The point is symboling can't transcend across generations unless real
humans live in bodies and have in-body experiences, learning, working,
working together.

>>The hands-on experience that humans get is "mediated" by language.
Language is interaction with dead ancestors.  With language, there is
always a "third person" ,an ancestor, involved in the conversation.<<

First and foremost, it is interaction with living relatives and kin members.
Also, languages change over time, your cross-generational process of
symbolling apparently does not.

>>The language is filled with symbols which are signs-symbols with an
arbitrary relationship between the signifiers and the signified.
The word for "tuber" in any of these languages has an arbitrary
relationship to what it refers to.<<

But that doesn't explain the origins of a language's vocabulary, which
might well have started as a mix of the motivated and the arbitrary
(with arbitrary always hemmed in by what is possible).

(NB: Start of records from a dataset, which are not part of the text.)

/-- The Vélu pair `(0, cθ)`, `θ² = −3`: `E : y² = x³ − 3c²` and `E' : Y² = X³ + (9c)²` (kernel
`μ₃ = ⟨(0, cθ)⟩`; the pair of `MordellCurveThreeDescentKernel`, over a field containing `θ`).
[folklore] -/
theorem isVeluThreePair_theta {c θ : F} (hc : c ≠ 0) (hθ : θ ^ 2 = -3) :
    IsVeluThreePair 0 (c * θ) (mordellCurve (-3 * c ^ 2)) (mordellCurve ((9 * c) ^ 2)) where
  a₁_eq := rfl
  a₂_eq := by simp [mordellCurve]
  a₃_eq := rfl
  a₄_eq := by simp [mordellCurve]
  a₆_eq := by simp only [mordellCurve_a₆]; linear_combination -c ^ 2 * hθ
  a₁'_eq := rfl
  a₂'_eq := by simp [mordellCurve]
  a₃'_eq := rfl
  a₄'_eq := by simp [mordellCurve]
  a₆'_eq := by simp only [mordellCurve_a₆]; linear_combination 27 * c ^ 2 * hθ
  Δ_ne := by
    rw [mordellCurve_Δ]
    refine neg_ne_zero.mpr (mul_ne_zero (by norm_num) (pow_ne_zero 2 ?_))
    exact mul_ne_zero (by norm_num) (pow_ne_zero 2 hc)

end Formula

/-! ## The isogeny `ψ = [√−3] : E' → E'` and `ψ ∘ ψ = [−3]` -/

section Sqrt

variable {F : Type u} [Field F] [CharZero F] {B θ : F}

/-- **`ψ = [√−3] ∈ End_F(E'_B)`** for `F ∋ θ = √−3`: the isogeny attached to the twisted Vélu
formula `τ ∘ φ̂`, `τ(x, y) = (x/(−3), y/(−3θ))` (tree `IsogenyFormula.sqrtEndo`). Silverman,
*Advanced Topics*, II §2. [cite: SilvermanAdvancedTopics1994, II §2, Prop. II.2.3.1] -/
def sqrtThree (hB : B ≠ 0) (hθ : θ ^ 2 = -3) :
    Isogeny (mordellCurve (B ^ 2)) (mordellCurve (B ^ 2)) :=
  haveI := isElliptic_mordellCurve (pow_ne_zero 2 hB)
  (veluFormula B).sqrtEndo (isTwistBy B) θ hθ (theta_ne_zero hθ)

>>CB: Are you saying when they first learned to do it, the Sgt. did not
say a word to them in teaching them how to do it ?  With manuals, you
are talking about a period after _writing_ has been invented, not
language.  Could they _make_  from scratch a Browning automatic weapon
without any language mediating ? Why try try to makeout that language
doesn't mediate almost all of human processes since language began<<

It's redundant and not illuminating to say language is symbolic or
that language mediates language use. Could the current space program
in the US, if given all the money in the world, reproduce the Apollow
lunar missions? No. What has changed is the collective know-how and
wherewithal of the living generations.

The M2 is remarkable in that it is still being manufactured and/or
re-built to spec. The US military never abandoned that design. Still,
it only gets made or re-built because there is a group of living human
beings who know how to make it.

>>When we get to Moses, there is early writing in ...uh stone , on tablets.<<

Actually most likely not, but are you really trying to refer to
cuneiform incised in clay?

>>CB: Here's a minimal pair : beige/base.   the zh/ s binary opposition
voiced/unvoiced distinguish the meaning between these two words.<<

That would be a contrast of more than one feature. zh is voiced,
continuous, fricative. It's closest voiceless counterpart is sh, as in
rash, bash, etc.
zh is typically an voiced, alveo-palatal fricative. The s of 'base' would be
described as an unvoiced, alveolar fricative. Also, the internal vowel
nucleus of 'base' would differ both qualitatively and quantitatively
from the internal vowel nucleus of 'beige'. Or, in different terms of
analysis, you could say that the nuclear diphthong transitions to
voiceless in 'base' while the nuclear diphthong of 'beige' doesn't.

At any rate, as I've said repeatedly before. It's circular to say that
binary oppositions of units like 'phonemes' determine lexical meanings
while using lexical meanings to determine what the binary units of
opposition are. And UK's 'aeroplane' is a nice minimal pair with US
'airplane', but that doesn't mean the meaning contrasts.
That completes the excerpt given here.